A slightly more realistic risk is theft or use of the spent fuel stored outside the plant’s containment vessel. Yet here again, the obstacles to successful terrorist activity are overwhelming. Like the operating fuel, the spent fuel is extremely heavy and in metallic form. Terrorists would have to raise it out of the storage pools, with the aid of heavy equipment or at least crude pulleys, cut it apart, place it meticulously around shaped charges, and detonate it.

Doing so would not produce an atomic explosion. Rather, the terrorists’ goal would be to disburse the dangerously radioactive material as widely as possible by means of a massive conventional explosion. That task, however, would be similar to vaporizing and disbursing bars of lead or chunks of the weights used to “pump iron.” It’s unclear to this writer whether such a plan is possible even in theory, or whether the terrorists would have to grind the nuclear fuel to a powder first—a task that would require special equipment and take additional time.

The bottom line with respect to fuel is that building a dirty bomb on site is simply not feasible in the time that terrorists would have before security backup forces arrived. While extracting the nuclear fuel and assembling such a bomb, they would be vulnerable to destruction by all sorts of weapons designed for use in confined space, including poison gas, napalm, and concussion grenades.
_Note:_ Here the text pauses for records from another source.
open Literature.MathematicalPhysics.QuantumFieldTheory.Balaban1983to89
open Node00 B6KLevelCensusIndexV1 B6Geom246MultiLevelBox B6MultiLevelBoxOperator B6MultiLevelTorusOperator B6GlobalChartV1 B9BackgroundsKLevelV1
  B9Eq39Adjoint B9Thm311ReadingCoords B9Thm311DeltaPrimePos B9Ineq369CurvatureSmallAtLettersY B9Thm31SiteCoerciveGaugeBlockY B9Thm31SiteCoerciveReg335Y
  B9Thm31SiteGpBoundsReg335Y B9Thm31SitePolarisedFormY B9Thm31SiteConjugatedFormY B9Thm31SiteGpDecayReg335Y B9Thm31SiteAgmonWeightY B9Thm31SiteAgmonExponentY
  B9Thm31SiteGpGradDecayReg335Y B9Thm31SiteGpDivDecayReg335Y B9Thm31SiteGradGpDivDecayReg335Y Node00.OpsYLocalInverse B9Thm311LocalInversePosY
  B9Thm31SiteGsqBoundsReg335Y B9Thm31SiteGsqDecayReg335Y B9Thm31SiteGsqGradDecayReg335Y B9Thm31SiteGsqCutoffMixedReg335Y B9Thm31SiteGsqCutoffFactorsReg335Y
  B6Geom246MultiLevelTorus B6TorusSiteWalks B6AgmonExponentMultiLevelTorus B4TorusKernel.MultiPeriod
open Literature.MathematicalPhysics.QuantumFieldTheory.Balaban1983to89.B9Eq346GradGpDivTorusL2 (msRhoYPos_bond msRhoYPos_bond' msRhoYPos_block msRhoYPos_eq_zero msRhoYPos_eq_zero_shift msRhoYPos_ge msRhoYPos_ge_of_le)
open Literature.MathematicalPhysics.QuantumFieldTheory.Balaban1983to89.B9Thm37CubeCoverCommutatorSizes (torusSupNorm_sub_tshift_le_one)
open Literature.MathematicalPhysics.QuantumFieldTheory.Balaban1983to89.B9Thm37CubeCoverCommutators (cutMulY cutMulY_apply KhY)
open scoped Matrix Matrix.Norms.L2Operator

variable {d ℓ : ℕ} {hd : 1 ≤ d + 1} {hL : Odd (ℓ + 1) ∧ 1 < ℓ + 1} {b₀ b₁ : ℝ}
variable (i : KIdx d ℓ hd hL b₀ b₁) {N : ℕ} {G : Subgroup (Matrix (Fin N) (Fin N) ℂ)ˣ}

section BlockDist

/-! ## §D1 Side conditions and the source set «block `s` thickened by one backward bond» -/

/-- `1 ≤ R`, `1 ≤ M_h`, `1 ≤ P′_μ` at the V1 index. [cite: Balaban1984PropagatorsII, (2.1)–(2.2) p.224, bookkeeping] -/
theorem one_le_RMhP : 1 ≤ i.R ∧ 1 ≤ i.Mh ∧ ∀ μ, 1 ≤ i.P' μ :=
  ⟨le_trans (Nat.one_le_iff_ne_zero.2 (Nat.mul_ne_zero_iff.2 ⟨by norm_num, (Nat.pow_pos (by omega)).ne'⟩)) i.hR2,
    le_trans (by norm_num) i.hM8, fun μ => le_trans (by norm_num) (i.hP5 μ)⟩

/-- the level of the block of a site one lattice step away exceeds the level at the site by at most one.
[cite: Balaban1984PropagatorsII, (2.2) p.224] -/
theorem lev_shiftY_symm_le (μ : Fin (d + 1)) (z : SiteY i) :
    (blkOf i.D.toDomains ((shiftY i μ).symm z)).1.1 ≤ (blkOf i.D.toDomains z).1.1 + 1 := by
  obtain ⟨hR, hMh, _⟩ := one_le_RMhP i
  have h1 : torusSupNorm (toKT i).NB (z.1 - ((shiftY i μ).symm z).1) ≤ 1 := by
    have e : (shiftY i μ).symm z = tshift (toKT i).NB ((-1 : ℤ) • unitVec μ) z := by
      rw [neg_one_smul]; exact tshift_symm_apply _ _ _
    rw [e]; exact torusSupNorm_sub_tshift_le_one z μ (-1) (Or.inr rfl)
  have h := lev_le_succ_of_torusSupNorm_le_one i.D hR hMh h1
  have e1 : i.D.lev ((shiftY i μ).symm z).1 = (blkOf i.D.toDomains ((shiftY i μ).symm z)).1.1 := lev_eq_of_blkOf_eq i.D.toDomains rfl
  have e0 : i.D.lev z.1 = (blkOf i.D.toDomains z).1.1 := lev_eq_of_blkOf_eq i.D.toDomains rfl
  rw [e1, e0] at h
  exact h
/-- CHASE DOWN (from P-cells): a P-cell whose blocks `(g,j)` and `(g′,j′)` both detect forces an N-cell that is hub on `(g,j)`. -/
theorem hubCornerN (h : ℤ) (D : Design) (hD : D.OnAlphabet h) (hr : RuleD D) (hdis : Disj D)
    (g j g' j' : Fin 4) (hgj : g < j) (hg'j' : g' < j')
    (h1 : g ≠ g') (h2 : g ≠ j') (h3 : j ≠ g') (h4 : j ≠ j') :
    ∀ x ∈ D.suppP, LowPair h x g j → LowPair h x g' j' → ∃ y ∈ D.suppN, HubPair h y g j := by
  suffices key : ∀ n : ℕ, ∀ x ∈ D.suppP, LowPair h x g j → LowPair h x g' j' →
      (x g').a + (x j').a < (n : ℤ) → ∃ y ∈ D.suppN, HubPair h y g j by
    intro x hx hl hl'
    refine key (((x g').a + (x j').a).toNat + 1) x hx hl hl' ?_
    have := Int.self_le_toNat ((x g').a + (x j').a)
    push_cast
    linarith
  intro n
  induction n with
  | zero =>
    intro x hx _ _ hlt
    have a1 := level_nonneg_of_onAlphabet (hD x (mem_supp_of_memP D hx) g')
    have a2 := level_nonneg_of_onAlphabet (hD x (mem_supp_of_memP D hx) j')
    push_cast at hlt
    linarith
  | succ n ih =>
    intro x hx hl hl' hlt
    have hxA : ∀ f : Fin 4, (x f).OnAlphabet h := hD x (mem_supp_of_memP D hx)
    obtain ⟨y, hy, hs⟩ := hr.2 x hx g j hgj (detects_of_lowPair hxA hl)
    by_cases hhub : HubPair h y g j
    · exact ⟨y, hy, hhub⟩
    have hyA : ∀ f : Fin 4, (y f).OnAlphabet h := hD y (mem_supp_of_memN D hy)
    have hly : LowPair h y g j := lowPair_of_not_hubPair hhub
    -- y agrees with x on the complement (g', j'), so that block of y detects
    have hyg' : y g' = x g' := (hs.1 g' h1.symm h3.symm).symm
    have hyj' : y j' = x j' := (hs.1 j' h2.symm h4.symm).symm
    have hly' : LowPair h y g' j' := by
      rcases hl' with a | b
      · left; rw [hyg']; exact a
      · right; rw [hyj']; exact b
    obtain ⟨x', hx', hs'⟩ := hr.1 y hy g' j' hg'j' (detects_of_lowPair hyA hly')
    have hne : x' ≠ y := fun heq => hdis y hy (heq ▸ hx')
    have hstrict := levelSum_lt_of_supplies_ne hs' hne
    -- x' agrees with y on (g, j)
    have hx'g : x' g = y g := hs'.1 g h1 h2
    have hx'j : x' j = y j := hs'.1 j h3 h4
    have hlx' : LowPair h x' g j := by
      rcases hly with a | b
      · left; rw [hx'g]; exact a
      · right; rw [hx'j]; exact b
    have hlx'' : LowPair h x' g' j' := by
      rcases hly' with a | b
      · left; exact lt_of_le_of_lt (level_le_of_eq_or_null hs'.2.1) a
      · right; exact lt_of_le_of_lt (level_le_of_eq_or_null hs'.2.2) b
    refine ih x' hx' hlx' hlx'' ?_
    rw [hyg', hyj'] at hstrict
    push_cast at hlt
    linarith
The technical and military obstacles are so overwhelming that no thinking terrorist likely would even attempt such a move.

A final potential risk, in theory, is terrorists stealing the nuclear material. Yet, here again, the same insuperable obstacles arise. Nuclear material, whether operating or waste, is extremely heavy and comes in metallic form in large pieces. Terrorists would have to raise it out of the reactor pit or cooling pools, cut pieces off, transport them to a waiting vehicle, and make a getaway—all before backup security forces arrived. Then they would have to disappear from the roads quickly, as the radioactivity of their “loot” would provide a unique signature visible from the air with proper equipment. Unless security is totally asleep at the switch, the chances of all this happening are next to nil.

Three conclusions derive from this analysis. First, new plants with the new meltdown-proof design will have virtually no risk of nuclear-plant terrorism. Second, the risk for existing nuclear plants can be reduced to the vanishing point, if not eliminated, by technical measures, quite apart from the effectiveness of first-line security forces. Third and finally, if proper precautions are taken, the public need have no more fear of terrorism at nuclear power plants than at power plants of other design.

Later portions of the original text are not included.